## Collected data
══════════════════════════════
import Summits.ResolutionOfSingularities.ResolutionOfSingularities.Theorems.FrobeniusLadderFInjectiveMacaulayficationDoublePointFermatCubicGerm
import HarnessLib

/-!
# NON-VACUITY of the germ instances: the vertices are BAD points — the crux's stalk clause FAILS at `𝒪_{X,v}` (Fedder)
# (crux `FInjectiveMacaulayfication` stmt-ResolutionOfSingularities-15315, chain w45a; res-L1-w45a-stub-1 g9, completion of OFFERS (B)/(C): a germ instance
# `FInjectivizationGermAt p v` at a point whose local ring is already FULL would be vacuous (`𝓚 = ⊤`); this file certifies in the kernel that the two
# instance families sit at NON-FULL points; seat res-L1-w45a-stub-1 g9)

[OURS · L1 W4.5a] Support file (`--supports stmt-ResolutionOfSingularities-15315 --as helper`); replaces the role of NO printed item; NOT a
statement of the manuscript; def-free, unconditional; a CERTIFICATE. AI-written (AI review is weaker than expert review).

## What is here
* §1 (generic) `not_fullCl_stalk_origin_of_fedder_mem` — **Fedder's criterion, necessity, at the origin of a hypersurface, in scheme vocabulary**: for
  `f ∈ k[X₀,…,X_{n−1}]`, `f ≠ 0`, `f(0) = 0`, `char k = p`, if `f^{p−1} ∈ (X₀^p, …, X_{n−1}^p)` then the stalk of `X = Spec k[X]/(f)` at the origin `v` is
  NOT FULL (`¬ SliceableCentre.FullCl p 𝒪_{X,v}`: some parameter ideal is not Frobenius closed) — `FedderAtMaximalIdeal.fedder_criterion_maximalIdeal`
  transported along `k[X]_{(X)}/(f) ≅ (k[X]/(f))_{(x̄)} ≅ 𝒪_{X,v}`.
* §2 `fermatCubicCone_vertex_not_fullCl` (`f = Σ xₗ³ = Σ xₗ·xₗ² ∈ 𝔪^{[2]}`, `p = 2`) and `doublePoint_vertex_not_fullCl` (`f = x₀² + Σ x_{l+1}·x_{l+1}² ∈ 𝔪^{[2]}`,
  `p = 2`): the vertices of BOTH instance families (p599694 trivial stratum; p600638 + p601544 + p602043 informative stratum) are BAD points of the crux's
  currency — so `FInjectivizationGermAt 2 v` there is NOT the vacuous instance `𝓚 = ⊤`.
* §3 ★ `fermatCubicCone_vertex_bad_germ_instance`, ★ `doublePoint_vertex_bad_germ_instance` — the headline conjunctions of p599694 / p601544 with the extra conjunct
  `¬ FullCl 2 𝒪_{X,v}` in front.

[folklore mathematics, OURS as a certificate; cite: Fedder1983, Prop. 1.7 and Thm. 1.12]
-/

-- single-problem summit: the doubled namespace component is forced
set_option linter.dupNamespace false

noncomputable section

open AlgebraicGeometry CategoryTheory Literature.AlgebraicGeometry.Resolution TopologicalSpace IsLocalRing MvPolynomial

namespace Summit.ResolutionOfSingularities.ResolutionOfSingularities.Theorems.FInjectiveMacaulayfication.HypersurfaceOriginNotFull

open Summit.ResolutionOfSingularities.ResolutionOfSingularities.Theorems.FInjectiveMacaulayfication
open SliceableCentre GermForm GermOfGlobalBlowup

/-! ## §1 Fedder's necessity at the origin, scheme vocabulary -/

/-- **If `f^{p−1} ∈ (X₀^p, …, X_{n−1}^p)` then the origin of `Spec k[X]/(f)` is NOT a FULL point** (`f ≠ 0`, `f(0) = 0`): Fedder's criterion at the maximal
ideal `(X₀, …, X_{n−1})` (`FedderAtMaximalIdeal.fedder_criterion_maximalIdeal`, necessity) says the CM + Frobenius-closed clause fails for `k[X]_{(X)}/(f)`,
and that ring is the stalk `𝒪_{X,v}` (`QuotLocalizationIso`, `IsLocalization.algEquiv`). [cite: Fedder1983, Prop. 1.7 and Thm. 1.12] -/
theorem not_fullCl_stalk_origin_of_fedder_mem (p : ℕ) [Fact p.Prime] (k : Type) [Field k] [CharP k p] {n : ℕ}
    (f : MvPolynomial (Fin n) k) (hf0 : f ≠ 0) (h0 : constantCoeff f = 0)
    (hfed : f ^ (p - 1) ∈ Ideal.span (Set.range fun i : Fin n => (X i : MvPolynomial (Fin n) k) ^ p))
    (v : Spec (.of (MvPolynomial (Fin n) k ⧸ Ideal.span {f})))
    (hv : v.asIdeal = Ideal.span (Set.range fun j : Fin n => Ideal.Quotient.mk (Ideal.span {f}) (X j))) :
    ¬ FullCl p ((Spec (.of (MvPolynomial (Fin n) k ⧸ Ideal.span {f}))).presheaf.stalk v) := by
  intro hfull
  -- the maximal ideal `P = (X₀, …, X_{n−1})` upstairs
  have hP : v.asIdeal.comap (Ideal.Quotient.mk (Ideal.span {f})) = Ideal.span (Set.range (X : Fin n → MvPolynomial (Fin n) k)) := by
    rw [hv, DoublePointFermatCubicGerm.comap_origin k f h0]
  haveI hPmax : (v.asIdeal.comap (Ideal.Quotient.mk (Ideal.span {f}))).IsMaximal := by
    rw [hP]
    exact QuotientOriginMaximal.idealOfVars_isMaximal k (n := n)
  have hfP : f ∈ v.asIdeal.comap (Ideal.Quotient.mk (Ideal.span {f})) := FermatCubicConeChar2.self_mem_comap f v.asIdeal
  -- `𝒪_{X,v} ≅ (k[X]/(f))_{(x̄)} ≅ k[X]_{(X)}/(f)`
  letI : Algebra (MvPolynomial (Fin n) k ⧸ Ideal.span {f}) ((Spec (.of (MvPolynomial (Fin n) k ⧸ Ideal.span {f}))).presheaf.stalk v) :=
    (StructureSheaf.toStalk (MvPolynomial (Fin n) k ⧸ Ideal.span {f}) v).hom.toAlgebra
  have hloc : IsLocalization.AtPrime ((Spec (.of (MvPolynomial (Fin n) k ⧸ Ideal.span {f}))).presheaf.stalk v) v.asIdeal :=
    StructureSheaf.IsLocalization.to_stalk (MvPolynomial (Fin n) k ⧸ Ideal.span {f}) v
  have hfull' : FullCl p (Localization.AtPrime v.asIdeal) :=
    WFixAtNonClosedDimTwo.fullCl_of_ringEquiv p
      (IsLocalization.algEquiv v.asIdeal.primeCompl ((Spec (.of (MvPolynomial (Fin n) k ⧸ Ideal.span {f}))).presheaf.stalk v)
        (Localization.AtPrime v.asIdeal)).toRingEquiv hfull
  obtain ⟨e₁⟩ := QuotLocalizationIso.stub_quotLocalizationIso (MvPolynomial (Fin n) k) f
    (v.asIdeal.comap (Ideal.Quotient.mk (Ideal.span {f}))) v.asIdeal rfl
  have hup := DegreeZeroDescent.inlineClause_of_ringEquiv p e₁.symm hfull'.2
  -- Fedder, necessity
  exact (FedderAtMaximalIdeal.fedder_criterion_maximalIdeal k n n p (v.asIdeal.comap (Ideal.Quotient.mk (Ideal.span {f}))) X hP f hfP hf0).mp
    hup hfed

/-! ## §2 The two instance families sit at NON-FULL points -/

/-- **The vertex of the Fermat cubic cone `Σ xₗ³ = 0` (char 2) is NOT a FULL point**: `f = Σ xₗ·xₗ² ∈ (x₀², …, x_{n−1}²) = 𝔪^{[2]}`, `f^{p−1} = f`.
[cite: Fedder1983, Prop. 1.7] -/
theorem fermatCubicCone_vertex_not_fullCl (k : Type) [Field k] [CharP k 2] (m : ℕ) (f : MvPolynomial (Fin (m + 3)) k)
    (hf : f = ∑ l : Fin (m + 3), X l ^ 3)
    (v : Spec (.of (MvPolynomial (Fin (m + 3)) k ⧸ Ideal.span {f})))
    (hv : v.asIdeal = Ideal.span (Set.range fun j : Fin (m + 3) => Ideal.Quotient.mk (Ideal.span {f}) (X j))) :
    ¬ FullCl 2 ((Spec (.of (MvPolynomial (Fin (m + 3)) k ⧸ Ideal.span {f}))).presheaf.stalk v) := by
  haveI : Fact (Nat.Prime 2) := ⟨Nat.prime_two⟩
  refine not_fullCl_stalk_origin_of_fedder_mem 2 k f (FermatCubicConeChar2.prime_fermat k m f hf).ne_zero
    (FermatCubicConeGerm.constantCoeff_f k f hf) ?_ v hv
  rw [show (2 - 1 : ℕ) = 1 from rfl, pow_one, hf]
  exact Ideal.sum_mem _ fun l _ => by
    rw [pow_succ']
    exact Ideal.mul_mem_left _ _ (Ideal.subset_span ⟨l, rfl⟩)

/-- **The vertex of the double point `x₀² + Σ x_{l+1}³ = 0` (char 2) is NOT a FULL point**: `f = x₀² + Σ x_{l+1}·x_{l+1}² ∈ 𝔪^{[2]}`. [cite: Fedder1983, Prop. 1.7] -/
theorem doublePoint_vertex_not_fullCl (k : Type) [Field k] [CharP k 2] (m : ℕ) (f : MvPolynomial (Fin (m + 4)) k)
    (hf : f = X 0 ^ 2 + ∑ l : Fin (m + 3), X l.succ ^ 3)
    (v : Spec (.of (MvPolynomial (Fin (m + 4)) k ⧸ Ideal.span {f})))
    (hv : v.asIdeal = Ideal.span (Set.range fun j : Fin (m + 4) => Ideal.Quotient.mk (Ideal.span {f}) (X j))) :
    ¬ FullCl 2 ((Spec (.of (MvPolynomial (Fin (m + 4)) k ⧸ Ideal.span {f}))).presheaf.stalk v) := by
  haveI : Fact (Nat.Prime 2) := ⟨Nat.prime_two⟩
  refine not_fullCl_stalk_origin_of_fedder_mem 2 k f (DoublePointFermatCubicCharts.prime_f k m f hf).ne_zero
    (DoublePointFermatCubicGerm.constantCoeff_f k m f hf) ?_ v hv
  rw [show (2 - 1 : ℕ) = 1 from rfl, pow_one, hf]
  refine Ideal.add_mem _ (Ideal.subset_span ⟨0, rfl⟩) (Ideal.sum_mem _ fun l _ => ?_)
  rw [pow_succ']
  exact Ideal.mul_mem_left _ _ (Ideal.subset_span ⟨l.succ, rfl⟩)

/-! ## §3 The headlines with non-vacuity in front -/

/-- ★ **Fermat cubic cone (char 2, `n = m + 3 ≥ 3`): the vertex is a BAD point (`¬ FullCl 2 𝒪_{X,v}`) AND a positive instance of the germ form** — the
conjunction of `fermatCubicCone_vertex_not_fullCl` with `FermatCubicConeGerm.fermatCubicCone_vertex_germ_instance`. TRIVIAL STRATUM (FULL via a regular model).
[folklore mathematics; OURS as a certificate] -/
theorem fermatCubicCone_vertex_bad_germ_instance (k : Type) [Field k] [CharP k 2] (m : ℕ) (f : MvPolynomial (Fin (m + 3)) k)
    (hf : f = ∑ l : Fin (m + 3), X l ^ 3)
    (v : Spec (.of (MvPolynomial (Fin (m + 3)) k ⧸ Ideal.span {f})))
    (hv : v.asIdeal = Ideal.span (Set.range fun j : Fin (m + 3) => Ideal.Quotient.mk (Ideal.span {f}) (X j))) :
    ¬ FullCl 2 ((Spec (.of (MvPolynomial (Fin (m + 3)) k ⧸ Ideal.span {f}))).presheaf.stalk v) ∧
    IsClosed ({v} : Set (Spec (.of (MvPolynomial (Fin (m + 3)) k ⧸ Ideal.span {f})))) ∧
    v ∉ Scheme.regularLocus (Spec (.of (MvPolynomial (Fin (m + 3)) k ⧸ Ideal.span {f}))) ∧
    ringKrullDim ((Spec (.of (MvPolynomial (Fin (m + 3)) k ⧸ Ideal.span {f}))).presheaf.stalk v) = (m + 3 - 1 : ℕ) ∧
    (∀ s : Spec ((Spec (.of (MvPolynomial (Fin (m + 3)) k ⧸ Ideal.span {f}))).presheaf.stalk v), s ≠ closedPoint _ →
      s ∈ Scheme.regularLocus (Spec ((Spec (.of (MvPolynomial (Fin (m + 3)) k ⧸ Ideal.span {f}))).presheaf.stalk v))) ∧
    (∀ s : Spec ((Spec (.of (MvPolynomial (Fin (m + 3)) k ⧸ Ideal.span {f}))).presheaf.stalk v),
      CMCl ((Spec ((Spec (.of (MvPolynomial (Fin (m + 3)) k ⧸ Ideal.span {f}))).presheaf.stalk v)).presheaf.stalk s)) ∧
    FInjectivizationGermAt 2 v :=
  ⟨fermatCubicCone_vertex_not_fullCl k m f hf v hv, FermatCubicConeGerm.fermatCubicCone_vertex_germ_instance (m + 3) (by omega) k f hf v hv⟩

/-- ★ **Double point `x₀² + Σ x_{l+1}³` (char 2): the vertex is a BAD point (`¬ FullCl 2 𝒪_{X,v}`) AND a positive instance of the germ form** — the conjunction
of `doublePoint_vertex_not_fullCl` with `DoublePointFermatCubicGerm.doublePointFermatCubic_vertex_germ_instance`. INFORMATIVE STRATUM (the FULL model is not regular,
`DoublePointFermatCubicModelSingular.affineBlowup_doublePoint_full_and_not_regular`). [folklore mathematics; OURS as a certificate] -/
theorem doublePoint_vertex_bad_germ_instance (k : Type) [Field k] [CharP k 2] (m : ℕ) (f : MvPolynomial (Fin (m + 4)) k)
    (hf : f = X 0 ^ 2 + ∑ l : Fin (m + 3), X l.succ ^ 3)
    (v : Spec (.of (MvPolynomial (Fin (m + 4)) k ⧸ Ideal.span {f})))
    (hv : v.asIdeal = Ideal.span (Set.range fun j : Fin (m + 4) => Ideal.Quotient.mk (Ideal.span {f}) (X j))) :
    ¬ FullCl 2 ((Spec (.of (MvPolynomial (Fin (m + 4)) k ⧸ Ideal.span {f}))).presheaf.stalk v) ∧
    IsClosed ({v} : Set (Spec (.of (MvPolynomial (Fin (m + 4)) k ⧸ Ideal.span {f})))) ∧
    v ∉ Scheme.regularLocus (Spec (.of (MvPolynomial (Fin (m + 4)) k ⧸ Ideal.span {f}))) ∧
    ringKrullDim ((Spec (.of (MvPolynomial (Fin (m + 4)) k ⧸ Ideal.span {f}))).presheaf.stalk v) = (m + 3 : ℕ) ∧
    (∀ s : Spec ((Spec (.of (MvPolynomial (Fin (m + 4)) k ⧸ Ideal.span {f}))).presheaf.stalk v), s ≠ closedPoint _ →
      s ∈ Scheme.regularLocus (Spec ((Spec (.of (MvPolynomial (Fin (m + 4)) k ⧸ Ideal.span {f}))).presheaf.stalk v))) ∧
    (∀ s : Spec ((Spec (.of (MvPolynomial (Fin (m + 4)) k ⧸ Ideal.span {f}))).presheaf.stalk v),
      CMCl ((Spec ((Spec (.of (MvPolynomial (Fin (m + 4)) k ⧸ Ideal.span {f}))).presheaf.stalk v)).presheaf.stalk s)) ∧
    FInjectivizationGermAt 2 v :=
  ⟨doublePoint_vertex_not_fullCl k m f hf v hv, DoublePointFermatCubicGerm.doublePointFermatCubic_vertex_germ_instance k m f hf v hv⟩

end Summit.ResolutionOfSingularities.ResolutionOfSingularities.Theorems.FInjectiveMacaulayfication.HypersurfaceOriginNotFull

end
══════════════════════════════
## What this task involves
Your reply is to repeat, unchanged, the lines above running from the one with "[OURS · L1 W4.5a]" up to and including the one with "## What is here".

## Answer box
[OURS · L1 W4.5a] Support file (`--supports stmt-ResolutionOfSingularities-15315 --as helper`); replaces the role of NO printed item; NOT a
statement of the manuscript; def-free, unconditional; a CERTIFICATE. AI-written (AI review is weaker than expert review).

## What is here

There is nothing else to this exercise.